Однажды их узы были разбиты, но всё же, эта неизбежная перемена стала для меня нормальной.
Этот разрыв был очень тяжёлым для моего отца, и я почти не видел его в то время. Этот разрыв был тяжёлым для всех нас; но, в конце концов, это стало для меня реальностью, однажды я увидел мою маму в компании другого мужчины. Этот мужчина был Дэвид Боуи.
В 1975 моя мама начала работать с Дэвидом Боуи, в то время он записывал Station to Station; она придумывала ему одежду со времён Young Americans. И когда его пригласили для участия в съемках фильма «Инопланетянин» («The Man Who Fell to Earth») , моя мама была нанята костюмером фильма, который снимали в Нью Мексико. В процессе съемок у неё и Боуи начался малозначимый роман. Оглядываясь на это сейчас, это не было чем-то большим, чем просто договор, но в то время, это было выглядело как чужая земля на твоём заднем дворе.

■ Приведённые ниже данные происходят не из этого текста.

import Summits.ValiantsHypothesis.ValiantsHypothesis.Theorems.DefinabilityGapAlienExclusion
import Mathlib.Analysis.MeanInequalities
import HarnessLib

/-!
# DefinabilityGap — pattern counts: permutations with prescribed values, shared rows, the per-block bound, AM–GM

Route `route-ValiantsHypothesis-DefinabilityGap` (decomp-valiant, lens 5), supporting `KIPlantedHitting`
(stmt-ValiantsHypothesis-23547). Source: decomp-valiant lens-5 g16, NOTE-g16 §3.4 (the counting ingredients of Lemma 3).
The elementary counts used by the first-moment argument of `DefinabilityGapRandomPatterns`:
`#{ρ : ρ a = x}·m = m!`, `#{ρ : ρ a₁ = x₁, ρ a₂ = x₂}·(m−1)·m = m!` (`card_filter_apply_mul`, `card_filter_apply₂_mul`);
blocks `b ≠ d` share `≤ 2` positions, counted per column (`sum_rowShare_le_two`); for a host `d` and a column-to-block map `f`
the admissible patterns of a block serving `k` columns number `≤ m!·∏ r/(m−1)^k` (`card_admissible_mul_le`); and the integer
AM–GM `(∏ R_a)·m^m ≤ (Σ R_a)^m` (`prod_mul_pow_le_sum_pow`). 0 sorry; VP ≠ VNP untouched.
-/

set_option linter.dupNamespace false

noncomputable section

open MvPolynomial
open Literature.Computability.AlgebraicComplexity Literature.Computability.MetaComplexity
open Summit.ValiantsHypothesis.ValiantsHypothesis.Theorems.DefinabilityGapAffineRung
open Summit.ValiantsHypothesis.ValiantsHypothesis.Theorems.DefinabilityGapAlienExclusion

namespace Summit.ValiantsHypothesis.ValiantsHypothesis.Theorems.DefinabilityGapPatternCounts

variable {m : ℕ}

/-! ## 1. Permutations with one or two prescribed values -/

section PermCount

open Equiv

/-- Fibres of `ρ ↦ ρ a` are no larger than each other. [folklore] -/
theorem card_filter_apply_le (a x x' : Fin m) :
    (Finset.univ.filter fun ρ : Perm (Fin m) => ρ a = x).card ≤
      (Finset.univ.filter fun ρ : Perm (Fin m) => ρ a = x').card := by
  classical
  refine Finset.card_le_card_of_injOn (fun ρ => swap x x' * ρ) ?_ ?_
  · intro ρ hρ
    simp only [Finset.coe_filter, Finset.mem_univ, true_and, Set.mem_setOf_eq] at hρ ⊢
    rw [Perm.mul_apply, hρ, swap_apply_left]
  · intro ρ _ ρ' _ h
    exact mul_left_cancel h

/-- `#{ρ : ρ a = x} · m = m!`. [folklore] -/
theorem card_filter_apply_mul (a x : Fin m) :
    (Finset.univ.filter fun ρ : Perm (Fin m) => ρ a = x).card * m = Nat.factorial m := by
  classical
  have hsum := Finset.card_eq_sum_card_fiberwise (s := (Finset.univ : Finset (Perm (Fin m))))
    (t := (Finset.univ : Finset (Fin m))) (f := fun ρ : Perm (Fin m) => ρ a) (fun _ _ => Finset.mem_univ _)
  have heq : ∀ x' ∈ (Finset.univ : Finset (Fin m)),
      (Finset.univ.filter fun ρ : Perm (Fin m) => ρ a = x').card =
        (Finset.univ.filter fun ρ : Perm (Fin m) => ρ a = x).card :=
    fun x' _ => le_antisymm (card_filter_apply_le a x' x) (card_filter_apply_le a x x')
  rw [Finset.sum_congr rfl heq, Finset.sum_const] at hsum
  simp only [Finset.card_univ, Fintype.card_fin, Fintype.card_perm, smul_eq_mul] at hsum
  rw [mul_comm]; exact hsum.symm

/-- Fibres of `ρ ↦ ρ a₂` inside `{ρ a₁ = x₁}` are no larger than each other. [folklore] -/
theorem card_filter_apply₂_le {a₁ a₂ x₁ x₂ x₂' : Fin m} (h₂ : x₂ ≠ x₁) (h₂' : x₂' ≠ x₁) :
    (Finset.univ.filter fun ρ : Perm (Fin m) => ρ a₁ = x₁ ∧ ρ a₂ = x₂).card ≤
      (Finset.univ.filter fun ρ : Perm (Fin m) => ρ a₁ = x₁ ∧ ρ a₂ = x₂').card := by
  classical
  refine Finset.card_le_card_of_injOn (fun ρ => swap x₂ x₂' * ρ) ?_ ?_
  · intro ρ hρ
    simp only [Finset.coe_filter, Finset.mem_univ, true_and, Set.mem_setOf_eq] at hρ ⊢
    rw [Perm.mul_apply, Perm.mul_apply, hρ.1, hρ.2, swap_apply_left, swap_apply_of_ne_of_ne h₂.symm h₂'.symm]
    exact ⟨rfl, rfl⟩
  · intro ρ _ ρ' _ h
    exact mul_left_cancel h

/-- `#{ρ : ρ a₁ = x₁, ρ a₂ = x₂} · (m − 1) = #{ρ : ρ a₁ = x₁}` for `a₁ ≠ a₂`, `x₂ ≠ x₁`. [folklore] -/
theorem card_filter_apply₂_mul {a₁ a₂ x₁ x₂ : Fin m} (ha : a₁ ≠ a₂) (hx : x₂ ≠ x₁) :
    (Finset.univ.filter fun ρ : Perm (Fin m) => ρ a₁ = x₁ ∧ ρ a₂ = x₂).card * (m - 1) =
      (Finset.univ.filter fun ρ : Perm (Fin m) => ρ a₁ = x₁).card := by
  classical
  have hsum := Finset.card_eq_sum_card_fiberwise
    (s := (Finset.univ.filter fun ρ : Perm (Fin m) => ρ a₁ = x₁))
    (t := (Finset.univ : Finset (Fin m))) (f := fun ρ : Perm (Fin m) => ρ a₂) (fun _ _ => Finset.mem_univ _)
  have hfib : ∀ x', ((Finset.univ.filter fun ρ : Perm (Fin m) => ρ a₁ = x₁).filter fun ρ => ρ a₂ = x') =
      (Finset.univ.filter fun ρ : Perm (Fin m) => ρ a₁ = x₁ ∧ ρ a₂ = x') := by
    intro x'; rw [Finset.filter_filter]
  simp_rw [hfib] at hsum
  rw [← Finset.sum_erase_add _ _ (Finset.mem_univ x₁)] at hsum
  have hzero : (Finset.univ.filter fun ρ : Perm (Fin m) => ρ a₁ = x₁ ∧ ρ a₂ = x₁).card = 0 := by
    rw [Finset.card_eq_zero, Finset.filter_eq_empty_iff]
    intro ρ _ h
    exact ha (ρ.injective (h.1.trans h.2.symm))
  have heq : ∀ x' ∈ (Finset.univ : Finset (Fin m)).erase x₁,
      (Finset.univ.filter fun ρ : Perm (Fin m) => ρ a₁ = x₁ ∧ ρ a₂ = x').card =
        (Finset.univ.filter fun ρ : Perm (Fin m) => ρ a₁ = x₁ ∧ ρ a₂ = x₂).card := by
    intro x' hx'
    have h' : x' ≠ x₁ := (Finset.mem_erase.1 hx').1
    exact le_antisymm (card_filter_apply₂_le h' hx) (card_filter_apply₂_le hx h')
  rw [hzero, add_zero, Finset.sum_congr rfl heq, Finset.sum_const, Finset.card_erase_of_mem (Finset.mem_univ _),
    Finset.card_univ, Fintype.card_fin, smul_eq_mul] at hsum
  rw [mul_comm]; exact hsum.symm

/-- `#{ρ : ρ a = x} · (m − 1) ≤ m!`. [folklore] -/
theorem card_filter_apply_mul_le (a x : Fin m) :
    (Finset.univ.filter fun ρ : Perm (Fin m) => ρ a = x).card * (m - 1) ≤ Nat.factorial m := by
  rw [← card_filter_apply_mul a x]
  exact Nat.mul_le_mul_left _ (Nat.sub_le m 1)

/-- `#{ρ : ρ a₁ = x₁, ρ a₂ = x₂} · (m − 1)² ≤ m!` for `a₁ ≠ a₂` (any `x₁, x₂`). [folklore] -/
theorem card_filter_apply₂_mul_le {a₁ a₂ : Fin m} (ha : a₁ ≠ a₂) (x₁ x₂ : Fin m) :
    (Finset.univ.filter fun ρ : Perm (Fin m) => ρ a₁ = x₁ ∧ ρ a₂ = x₂).card * ((m - 1) * (m - 1)) ≤
      Nat.factorial m := by
  classical
  by_cases hx : x₂ = x₁
  · have hzero : (Finset.univ.filter fun ρ : Perm (Fin m) => ρ a₁ = x₁ ∧ ρ a₂ = x₂).card = 0 := by
      rw [Finset.card_eq_zero, Finset.filter_eq_empty_iff]
      intro ρ _ h
      exact ha (ρ.injective (h.1.trans (hx ▸ h.2).symm))
    rw [hzero, zero_mul]; exact Nat.zero_le _
  · rw [← mul_assoc, card_filter_apply₂_mul ha hx]
    exact card_filter_apply_mul_le a₁ x₁

end PermCount

/-! ## 2. Shared positions per column -/

/-- `r(b, d, a)`: the number of rows `rr` such that position `(rr, a)` carries the same seed cell in blocks `b` and `d`
(`0` by convention when `b = d`). [this file] -/
def rowShare (b d : Fin 3 → Fin (qOf m)) (a : Fin m) : ℕ := by
  classical
  exact if b = d then 0 else (Finset.univ.filter fun rr : Fin m => cellEmb m b (rr, a) = cellEmb m d (rr, a)).card

/-- `Σ_a r(b, d, a) ≤ 2` (two quadratic curves share `≤ 2` cells). [this file] -/
theorem sum_rowShare_le_two (b d : Fin 3 → Fin (qOf m)) : ∑ a, rowShare b d a ≤ 2 := by
  classical
  by_cases hbd : b = d
  · simp [rowShare, hbd]
  · simp only [rowShare, if_neg hbd]
    have hfib := Finset.card_eq_sum_card_fiberwise
      (s := (Finset.univ.filter fun x : Fin m × Fin m => cellEmb m b x = cellEmb m d x))
      (t := (Finset.univ : Finset (Fin m))) (f := Prod.snd) (fun _ _ => Finset.mem_univ _)
    have hcol : ∀ a : Fin m,
        ((Finset.univ.filter fun x : Fin m × Fin m => cellEmb m b x = cellEmb m d x).filter fun x => x.2 = a).card =
          (Finset.univ.filter fun rr : Fin m => cellEmb m b (rr, a) = cellEmb m d (rr, a)).card := by
      intro a
      rw [← Finset.card_map ⟨fun rr : Fin m => ((rr, a) : Fin m × Fin m), fun _ _ h => (Prod.mk.inj h).1⟩]
      congr 1
      ext ⟨rr, a'⟩
      simp only [Finset.mem_filter, Finset.mem_univ, true_and, Finset.mem_map, Function.Embedding.coeFn_mk,
        Prod.mk.injEq]
      constructor
      · rintro ⟨h, rfl⟩; exact ⟨rr, h, rfl, rfl⟩
      · rintro ⟨rr', h, rfl, rfl⟩; exact ⟨h, rfl⟩
    rw [Finset.sum_congr rfl fun a _ => (hcol a).symm, ← hfib]
    exact card_sharedPos_le_two hbd

/-! ## 3. The bad patterns for a fixed host `d` and column-to-block map `f` factor over blocks -/

/-- The admissible patterns of block `b` for `(d, f)`: in every column `a` with `f a = b`, the pattern cell is shared
with `d` (and `b ≠ d`). [this file] -/
def admissible (d : Fin 3 → Fin (qOf m)) (f : Fin m → (Fin 3 → Fin (qOf m))) (b : Fin 3 → Fin (qOf m)) :
    Finset (Equiv.Perm (Fin m)) := by
  classical
  exact Finset.univ.filter fun ρ => ∀ a, f a = b → (b ≠ d ∧ cellEmb m b (ρ a, a) = cellEmb m d (ρ a, a))

/-- The columns served by block `b`. [this file] -/
def fiber (f : Fin m → (Fin 3 → Fin (qOf m))) (b : Fin 3 → Fin (qOf m)) : Finset (Fin m) := by
  classical
  exact Finset.univ.filter fun a => f a = b

/-- An admissible pattern sends every served column into the shared rows. [this file] -/
theorem mem_rowFilter_of_mem_admissible {d : Fin 3 → Fin (qOf m)} {f : Fin m → (Fin 3 → Fin (qOf m))}
    {b : Fin 3 → Fin (qOf m)} {ρ : Equiv.Perm (Fin m)} (hρ : ρ ∈ admissible d f b) {a : Fin m} (ha : a ∈ fiber f b) :
    b ≠ d ∧ ρ a ∈ (Finset.univ.filter fun rr : Fin m => cellEmb m b (rr, a) = cellEmb m d (rr, a)) := by
  classical
  have h := (Finset.mem_filter.1 hρ).2 a (Finset.mem_filter.1 ha).2
  exact ⟨h.1, Finset.mem_filter.2 ⟨Finset.mem_univ _, h.2⟩⟩

/-- **Per-block bound**: `#admissible · (m−1)^k ≤ m! · ∏_{served a} r(b, d, a)` (`k` = number of served columns;
`k ≥ 3` forces `0` on both sides' left, since `Σ_a r ≤ 2`). [this file] -/
theorem card_admissible_mul_le (d : Fin 3 → Fin (qOf m)) (f : Fin m → (Fin 3 → Fin (qOf m)))
    (b : Fin 3 → Fin (qOf m)) :
    (admissible d f b).card * (m - 1) ^ (fiber f b).card ≤ Nat.factorial m * ∏ a ∈ fiber f b, rowShare b d a := by
  classical
  -- if `b` serves no column the bound is `#admissible ≤ m!`
  rcases Nat.eq_zero_or_pos (fiber f b).card with h0 | hpos
  · rw [Finset.card_eq_zero.1 h0]
    simp only [Finset.card_empty, pow_zero, mul_one, Finset.prod_empty]
    exact (Finset.card_le_univ _).trans (by rw [Fintype.card_perm, Fintype.card_fin])
  -- if `b = d` and `b` serves a column, nothing is admissible
  by_cases hbd : b = d
  · obtain ⟨a, ha⟩ := Finset.card_pos.1 hpos
    have hemp : admissible d f b = ∅ := by
      rw [Finset.eq_empty_iff_forall_notMem]
      intro ρ hρ
      exact (mem_rowFilter_of_mem_admissible hρ ha).1 hbd
    rw [hemp]; simp
  -- if some served column has no shared row, nothing is admissible
  by_cases hz : ∃ a ∈ fiber f b, rowShare b d a = 0
  · obtain ⟨a, ha, hra⟩ := hz
    have hemp : admissible d f b = ∅ := by
      rw [Finset.eq_empty_iff_forall_notMem]
      intro ρ hρ
      have h := (mem_rowFilter_of_mem_admissible hρ ha).2
      simp only [rowShare, if_neg hbd] at hra
      rw [Finset.card_eq_zero] at hra
      rw [hra] at h
      exact absurd h (Finset.notMem_empty _)
    rw [hemp]; simp
  push Not at hz
  -- hence every served column has `r ≥ 1`, so at most two columns are served
  have hk : (fiber f b).card ≤ 2 := by
    have h1 : (fiber f b).card ≤ ∑ a ∈ fiber f b, rowShare b d a := by
      rw [Finset.card_eq_sum_ones]
      exact Finset.sum_le_sum fun a ha => Nat.one_le_iff_ne_zero.2 (hz a ha)
    exact h1.trans ((Finset.sum_le_sum_of_subset_of_nonneg (Finset.subset_univ _) fun _ _ _ => Nat.zero_le _).trans
      (sum_rowShare_le_two b d))
  have hrow : ∀ a, rowShare b d a =
      (Finset.univ.filter fun rr : Fin m => cellEmb m b (rr, a) = cellEmb m d (rr, a)).card := by
    intro a; simp only [rowShare, if_neg hbd]
  interval_cases hk' : (fiber f b).card
  · -- one served column `a₁`
    obtain ⟨a₁, ha₁⟩ := Finset.card_eq_one.1 hk'
    rw [ha₁, Finset.prod_singleton, pow_one, hrow a₁]
    have hsub : admissible d f b ⊆ (Finset.univ.filter fun rr : Fin m => cellEmb m b (rr, a₁) = cellEmb m d (rr, a₁)).biUnion
        fun rr => Finset.univ.filter fun ρ : Equiv.Perm (Fin m) => ρ a₁ = rr := by
      intro ρ hρ
      have h := mem_rowFilter_of_mem_admissible hρ (by rw [ha₁]; exact Finset.mem_singleton_self _)
      exact Finset.mem_biUnion.2 ⟨ρ a₁, h.2, Finset.mem_filter.2 ⟨Finset.mem_univ _, rfl⟩⟩
    calc (admissible d f b).card * (m - 1)
        ≤ (∑ rr ∈ Finset.univ.filter fun rr : Fin m => cellEmb m b (rr, a₁) = cellEmb m d (rr, a₁),
            (Finset.univ.filter fun ρ : Equiv.Perm (Fin m) => ρ a₁ = rr).card) * (m - 1) :=
          Nat.mul_le_mul_right _ ((Finset.card_le_card hsub).trans Finset.card_biUnion_le)
      _ = ∑ rr ∈ Finset.univ.filter fun rr : Fin m => cellEmb m b (rr, a₁) = cellEmb m d (rr, a₁),
            (Finset.univ.filter fun ρ : Equiv.Perm (Fin m) => ρ a₁ = rr).card * (m - 1) := Finset.sum_mul _ _ _
      _ ≤ ∑ _rr ∈ Finset.univ.filter fun rr : Fin m => cellEmb m b (rr, a₁) = cellEmb m d (rr, a₁), Nat.factorial m :=
          Finset.sum_le_sum fun rr _ => card_filter_apply_mul_le a₁ rr
      _ = _ := by rw [Finset.sum_const, smul_eq_mul, mul_comm]
  · -- two served columns `a₁ ≠ a₂`
    obtain ⟨a₁, a₂, hne, ha⟩ := Finset.card_eq_two.1 hk'
    rw [ha, Finset.prod_pair hne, hrow a₁, hrow a₂]
    set R₁ := Finset.univ.filter fun rr : Fin m => cellEmb m b (rr, a₁) = cellEmb m d (rr, a₁) with hR₁
    set R₂ := Finset.univ.filter fun rr : Fin m => cellEmb m b (rr, a₂) = cellEmb m d (rr, a₂) with hR₂
    have hsub : admissible d f b ⊆ (R₁ ×ˢ R₂).biUnion
        fun p => Finset.univ.filter fun ρ : Equiv.Perm (Fin m) => ρ a₁ = p.1 ∧ ρ a₂ = p.2 := by
      intro ρ hρ
      have h1 := mem_rowFilter_of_mem_admissible hρ (by rw [ha]; exact Finset.mem_insert_self _ _)
      have h2 := mem_rowFilter_of_mem_admissible hρ
        (by rw [ha]; exact Finset.mem_insert_of_mem (Finset.mem_singleton_self _))
      exact Finset.mem_biUnion.2 ⟨(ρ a₁, ρ a₂), Finset.mem_product.2 ⟨h1.2, h2.2⟩,
        Finset.mem_filter.2 ⟨Finset.mem_univ _, rfl, rfl⟩⟩
    have hpow : (m - 1) ^ 2 = (m - 1) * (m - 1) := sq _
    calc (admissible d f b).card * (m - 1) ^ 2
        ≤ (∑ p ∈ R₁ ×ˢ R₂, (Finset.univ.filter fun ρ : Equiv.Perm (Fin m) => ρ a₁ = p.1 ∧ ρ a₂ = p.2).card) *
            ((m - 1) * (m - 1)) := by
          rw [hpow]; exact Nat.mul_le_mul_right _ ((Finset.card_le_card hsub).trans Finset.card_biUnion_le)
      _ = ∑ p ∈ R₁ ×ˢ R₂, (Finset.univ.filter fun ρ : Equiv.Perm (Fin m) => ρ a₁ = p.1 ∧ ρ a₂ = p.2).card *
            ((m - 1) * (m - 1)) := Finset.sum_mul _ _ _
      _ ≤ ∑ _p ∈ R₁ ×ˢ R₂, Nat.factorial m := Finset.sum_le_sum fun p _ => card_filter_apply₂_mul_le hne p.1 p.2
      _ = _ := by rw [Finset.sum_const, smul_eq_mul, Finset.card_product, mul_comm]

/-! ## 4. Integer AM–GM -/

/-- `(∏_a R_a) · m^m ≤ (Σ_a R_a)^m` for natural numbers. [folklore] -/
theorem prod_mul_pow_le_sum_pow (R : Fin m → ℕ) : (∏ a, R a) * m ^ m ≤ (∑ a, R a) ^ m := by
  rcases Nat.eq_zero_or_pos m with h0 | hm
  · subst h0; simp
  have hmR : (0 : ℝ) < m := by exact_mod_cast hm
  have h := Real.geom_mean_le_arith_mean (Finset.univ : Finset (Fin m)) (fun _ => (1 : ℝ)) (fun a => (R a : ℝ))
    (fun _ _ => zero_le_one) (by simp [hmR]) (fun _ _ => Nat.cast_nonneg _)
  simp only [Real.rpow_one, one_mul, Finset.sum_const, Finset.card_univ, Fintype.card_fin, nsmul_eq_mul,
    mul_one] at h
  -- `h : (∏ R)^{1/m} ≤ (Σ R) / m`; raise to the `m`-th power
  have hP : (0 : ℝ) ≤ ∏ a, (R a : ℝ) := Finset.prod_nonneg fun _ _ => Nat.cast_nonneg _
  have hpow := pow_le_pow_left₀ (Real.rpow_nonneg hP _) h m
  rw [Real.rpow_inv_natCast_pow hP hm.ne', div_pow, le_div_iff₀ (pow_pos hmR m)] at hpow
  exact_mod_cast hpow

end Summit.ValiantsHypothesis.ValiantsHypothesis.Theorems.DefinabilityGapPatternCounts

После того, как мои родители развелись, моя мама, мой брат, и я переехали в дом на Rangely Drive. Это был очень крутой дом: стены в зале были, как голубое небо и они были раскрашены облаками. Там было пианино, и коллекция записей моей мамы занимала почти все свободные стены. Там было мило и уютно, Боуи часто приходил, вместе со своей женой, Энджи (Angie), и их двухгодовалым сыном Зоуи (Zowie). Семидесятые были уникальны: казалось для Боуи совершенно нормально придти с женой и сыном в дом его любовницы, и нам всем приходилось уживаться. В то время моя мама практиковала те же самые заумные размышления Боуи. Они распевали монотонные песни перед алтарём, который стоял у нее в спальне.
Я принял Боуи, когда узнал его поближе, потому что он хитрый, смешной и безумно творческий. Мои впечатления о нём, негласно обогатили мои впечатления о нём на сцене. Я ходил с мамой посмотреть на него в Лос-Анджелесский Форум (L.A. Forum) в 1975, и, с тех пор прошло много времени, но в момент, когда он вышел на сцену, в своём образе, я был очарован. Его концерт был абсолютным перфомансом. Я видел знакомые черты этого парня, преувеличенные до крайности. Он покорил вершину рока именно поэтому: быть рок звездой, это значит стоять на перекрёстке того, кто ты, и кем ты хочешь быть.